Records from a data source:
☆ ☆ ☆ ☆

/-- FR ⇐ parent: `AffMidAll ρ₁ θ ⇒ FineNonAffinity ρ₁ ε_h θ` for every `ε_h`. [this file] -/
theorem fineNonAffinity_of_affMidAll {ρ₁ εh θ : ℝ} (h : AffMidAll ρ₁ θ) : FineNonAffinity ρ₁ εh θ :=
  fun ε₁ hε₁ _ δ hδ hδ2 => balancedFineLayerGapW_of_affMidGapW (h ε₁ hε₁ δ hδ hδ2)

/-! ## §7  RECORD (literals `ρ₁ = 12`, `θ = 1/25`, `ε_h = 1/10⁵`, `L = 64`) and the slot-3 cones BY NAME through g73's `tbdsg_of_collarCut_record` -/

/-- **M at the record from the cut**: `MR ∧ FR ⇒ AffMidAll 12 (1/25)` with
MR `= TameBalancedAffMidGap 64 12 (1/10^5) (1/25) (3/50) (1/450)`, FR `= FineNonAffinity 12 (1/10^5) (1/25)`. [this file] -/
theorem affMidAll_record_of_mesoCut (hMR : TameBalancedAffMidGap 64 12 (1 / 10 ^ 5) (1 / 25) (3 / 50) (1 / 450))
    (hFR : FineNonAffinity 12 (1 / 10 ^ 5) (1 / 25)) : AffMidAll 12 (1 / 25) :=
  affMidAll_of_mesoCut (tameBalancedAffMidGap_of_depth (by norm_num) (by norm_num) hMR) hFR

/-- The record pieces are implied by the record parent (weaker side, PROVED). [this file] -/
theorem mesoCut_record_of_affMidAll (h : AffMidAll 12 (1 / 25)) :
    TameBalancedAffMidGap 64 12 (1 / 10 ^ 5) (1 / 25) (3 / 50) (1 / 450) ∧ FineNonAffinity 12 (1 / 10 ^ 5) (1 / 25) :=
  ⟨meso_of_affMidAll (by norm_num) (by norm_num) h, fineNonAffinity_of_affMidAll h⟩

/-- **SLOT-3 CONE OF RECORD WITH M CUT (PROVED composition)**:
`K_at⁰ ∧ R_aff ∧ CP⁺ ∧ RC ∧ RS ∧ FC ∧ N2 ∧ Z ∧ MR ∧ FR ⟹ TameBalancedDeepScaleGap (122/125) 0 4 (3/50) (1/450)` through g73's
`tbdsg_of_collarCut_record` with its `hM` slot fed by `affMidAll_record_of_mesoCut`. [this file] -/
theorem tbdsg_of_mesoCut_record
    (hK : ∃ μ₁ μR : ℝ, 0 < μ₁ ∧ 0 < μR ∧ PureMarginStabilityAt (3 / 2000) μ₁ μR 4) (hR : AffineChartStraightening)
    (hCP : NearLightSkeletonEquilibrium (3 / 2000) 4 6 (1 / 1000) 12 (1 / 25) (1 / 2000) 4 6 320 12)
    (hRC : NearPricedCoreFloor (3 / 2000) 4 6 (1 / 1000) 12 (1 / 25) (1 / 2000) (1 / (4 * 10 ^ 7) / 4) 4 6 12)
    (hRS : NearPricedShellFloor (3 / 2000) 4 6 (1 / 1000) 12 (1 / 25) (1 / 2000) (1 / (4 * 10 ^ 7) / 4) 4 6 12)
    (hFC : ForceContentVisible (3 / 2000) 4 6 (1 / 1000) 12 (1 / 25) (1 / 2000) 4 6)
    (h2 : NearSecondOrderFloor (3 / 2000) 4 6 (1 / 1000) 12 (1 / 25) (1 / 2000) (1 / (4 * 10 ^ 7)))
    (hZ : FarAggregatePricing 12 (1 / 25) (1 / 2000) (1 / (2 * 10 ^ 7)))
    (hMR : TameBalancedAffMidGap 64 12 (1 / 10 ^ 5) (1 / 25) (3 / 50) (1 / 450)) (hFR : FineNonAffinity 12 (1 / 10 ^ 5) (1 / 25)) :
    TameBalancedDeepScaleGap (122 / 125) 0 4 (3 / 50) (1 / 450) :=
  tbdsg_of_collarCut_record hK hR hCP hRC hRS hFC h2 hZ (affMidAll_record_of_mesoCut hMR hFR)

/-- **The residual RDEF through the collar cut with M cut** (record shape; slot 3 = `K_at⁰ ∧ R_aff ∧ CP⁺ ∧ RC ∧ RS ∧ FC ∧ N2 ∧ Z ∧ MR ∧ FR`;
CEG, T, CE, Res the other RDEF slots). [this file] -/
theorem rdef_of_ceg_shape_mesoCut_record (hCEG : ChargedEnergyGap) (hT : TwoShellShape (1 / 100) (3 / 50) (1 / 450))
    (hK : ∃ μ₁ μR : ℝ, 0 < μ₁ ∧ 0 < μR ∧ PureMarginStabilityAt (3 / 2000) μ₁ μR 4) (hR : AffineChartStraightening)
    (hCP : NearLightSkeletonEquilibrium (3 / 2000) 4 6 (1 / 1000) 12 (1 / 25) (1 / 2000) 4 6 320 12)
    (hRC : NearPricedCoreFloor (3 / 2000) 4 6 (1 / 1000) 12 (1 / 25) (1 / 2000) (1 / (4 * 10 ^ 7) / 4) 4 6 12)
    (hRS : NearPricedShellFloor (3 / 2000) 4 6 (1 / 1000) 12 (1 / 25) (1 / 2000) (1 / (4 * 10 ^ 7) / 4) 4 6 12)
    (hFC : ForceContentVisible (3 / 2000) 4 6 (1 / 1000) 12 (1 / 25) (1 / 2000) 4 6)
    (h2 : NearSecondOrderFloor (3 / 2000) 4 6 (1 / 1000) 12 (1 / 25) (1 / 2000) (1 / (4 * 10 ^ 7)))
    (hZ : FarAggregatePricing 12 (1 / 25) (1 / 2000) (1 / (2 * 10 ^ 7)))
    (hMR : TameBalancedAffMidGap 64 12 (1 / 10 ^ 5) (1 / 25) (3 / 50) (1 / 450)) (hFR : FineNonAffinity 12 (1 / 10 ^ 5) (1 / 25))
    (hCE : CleanlessExcessT) (hRes : CoherentResidual 10) : RobustDefectLimitWindows :=
  rdef_of_ceg_shape_collarCut_record hCEG hT hK hR hCP hRC hRS hFC h2 hZ (affMidAll_record_of_mesoCut hMR hFR) hCE hRes

end Summit.AtomisticToContinuum.Crystallization.Theorems.OverbindingBudgetAffineMesoCut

☆ ☆ ☆ ☆

EXERCISE DIRECTIONS: Repeat back all entries verbatim.

SOLUTION TO THIS TASK:
/-- FR ⇐ parent: `AffMidAll ρ₁ θ ⇒ FineNonAffinity ρ₁ ε_h θ` for every `ε_h`. [this file] -/
theorem fineNonAffinity_of_affMidAll {ρ₁ εh θ : ℝ} (h : AffMidAll ρ₁ θ) : FineNonAffinity ρ₁ εh θ :=
  fun ε₁ hε₁ _ δ hδ hδ2 => balancedFineLayerGapW_of_affMidGapW (h ε₁ hε₁ δ hδ hδ2)

/-! ## §7  RECORD (literals `ρ₁ = 12`, `θ = 1/25`, `ε_h = 1/10⁵`, `L = 64`) and the slot-3 cones BY NAME through g73's `tbdsg_of_collarCut_record` -/

/-- **M at the record from the cut**: `MR ∧ FR ⇒ AffMidAll 12 (1/25)` with
MR `= TameBalancedAffMidGap 64 12 (1/10^5) (1/25) (3/50) (1/450)`, FR `= FineNonAffinity 12 (1/10^5) (1/25)`. [this file] -/
theorem affMidAll_record_of_mesoCut (hMR : TameBalancedAffMidGap 64 12 (1 / 10 ^ 5) (1 / 25) (3 / 50) (1 / 450))
    (hFR : FineNonAffinity 12 (1 / 10 ^ 5) (1 / 25)) : AffMidAll 12 (1 / 25) :=
  affMidAll_of_mesoCut (tameBalancedAffMidGap_of_depth (by norm_num) (by norm_num) hMR) hFR

/-- The record pieces are implied by the record parent (weaker side, PROVED). [this file] -/
theorem mesoCut_record_of_affMidAll (h : AffMidAll 12 (1 / 25)) :
    TameBalancedAffMidGap 64 12 (1 / 10 ^ 5) (1 / 25) (3 / 50) (1 / 450) ∧ FineNonAffinity 12 (1 / 10 ^ 5) (1 / 25) :=
  ⟨meso_of_affMidAll (by norm_num) (by norm_num) h, fineNonAffinity_of_affMidAll h⟩

/-- **SLOT-3 CONE OF RECORD WITH M CUT (PROVED composition)**:
`K_at⁰ ∧ R_aff ∧ CP⁺ ∧ RC ∧ RS ∧ FC ∧ N2 ∧ Z ∧ MR ∧ FR ⟹ TameBalancedDeepScaleGap (122/125) 0 4 (3/50) (1/450)` through g73's
`tbdsg_of_collarCut_record` with its `hM` slot fed by `affMidAll_record_of_mesoCut`. [this file] -/
theorem tbdsg_of_mesoCut_record
    (hK : ∃ μ₁ μR : ℝ, 0 < μ₁ ∧ 0 < μR ∧ PureMarginStabilityAt (3 / 2000) μ₁ μR 4) (hR : AffineChartStraightening)
    (hCP : NearLightSkeletonEquilibrium (3 / 2000) 4 6 (1 / 1000) 12 (1 / 25) (1 / 2000) 4 6 320 12)
    (hRC : NearPricedCoreFloor (3 / 2000) 4 6 (1 / 1000) 12 (1 / 25) (1 / 2000) (1 / (4 * 10 ^ 7) / 4) 4 6 12)
    (hRS : NearPricedShellFloor (3 / 2000) 4 6 (1 / 1000) 12 (1 / 25) (1 / 2000) (1 / (4 * 10 ^ 7) / 4) 4 6 12)
    (hFC : ForceContentVisible (3 / 2000) 4 6 (1 / 1000) 12 (1 / 25) (1 / 2000) 4 6)
    (h2 : NearSecondOrderFloor (3 / 2000) 4 6 (1 / 1000) 12 (1 / 25) (1 / 2000) (1 / (4 * 10 ^ 7)))
    (hZ : FarAggregatePricing 12 (1 / 25) (1 / 2000) (1 / (2 * 10 ^ 7)))
    (hMR : TameBalancedAffMidGap 64 12 (1 / 10 ^ 5) (1 / 25) (3 / 50) (1 / 450)) (hFR : FineNonAffinity 12 (1 / 10 ^ 5) (1 / 25)) :
    TameBalancedDeepScaleGap (122 / 125) 0 4 (3 / 50) (1 / 450) :=
  tbdsg_of_collarCut_record hK hR hCP hRC hRS hFC h2 hZ (affMidAll_record_of_mesoCut hMR hFR)

/-- **The residual RDEF through the collar cut with M cut** (record shape; slot 3 = `K_at⁰ ∧ R_aff ∧ CP⁺ ∧ RC ∧ RS ∧ FC ∧ N2 ∧ Z ∧ MR ∧ FR`;
CEG, T, CE, Res the other RDEF slots). [this file] -/
theorem rdef_of_ceg_shape_mesoCut_record (hCEG : ChargedEnergyGap) (hT : TwoShellShape (1 / 100) (3 / 50) (1 / 450))
    (hK : ∃ μ₁ μR : ℝ, 0 < μ₁ ∧ 0 < μR ∧ PureMarginStabilityAt (3 / 2000) μ₁ μR 4) (hR : AffineChartStraightening)
    (hCP : NearLightSkeletonEquilibrium (3 / 2000) 4 6 (1 / 1000) 12 (1 / 25) (1 / 2000) 4 6 320 12)
    (hRC : NearPricedCoreFloor (3 / 2000) 4 6 (1 / 1000) 12 (1 / 25) (1 / 2000) (1 / (4 * 10 ^ 7) / 4) 4 6 12)
    (hRS : NearPricedShellFloor (3 / 2000) 4 6 (1 / 1000) 12 (1 / 25) (1 / 2000) (1 / (4 * 10 ^ 7) / 4) 4 6 12)
    (hFC : ForceContentVisible (3 / 2000) 4 6 (1 / 1000) 12 (1 / 25) (1 / 2000) 4 6)
    (h2 : NearSecondOrderFloor (3 / 2000) 4 6 (1 / 1000) 12 (1 / 25) (1 / 2000) (1 / (4 * 10 ^ 7)))
    (hZ : FarAggregatePricing 12 (1 / 25) (1 / 2000) (1 / (2 * 10 ^ 7)))
    (hMR : TameBalancedAffMidGap 64 12 (1 / 10 ^ 5) (1 / 25) (3 / 50) (1 / 450)) (hFR : FineNonAffinity 12 (1 / 10 ^ 5) (1 / 25))
    (hCE : CleanlessExcessT) (hRes : CoherentResidual 10) : RobustDefectLimitWindows :=
  rdef_of_ceg_shape_collarCut_record hCEG hT hK hR hCP hRC hRS hFC h2 hZ (affMidAll_record_of_mesoCut hMR hFR) hCE hRes

end Summit.AtomisticToContinuum.Crystallization.Theorems.OverbindingBudgetAffineMesoCut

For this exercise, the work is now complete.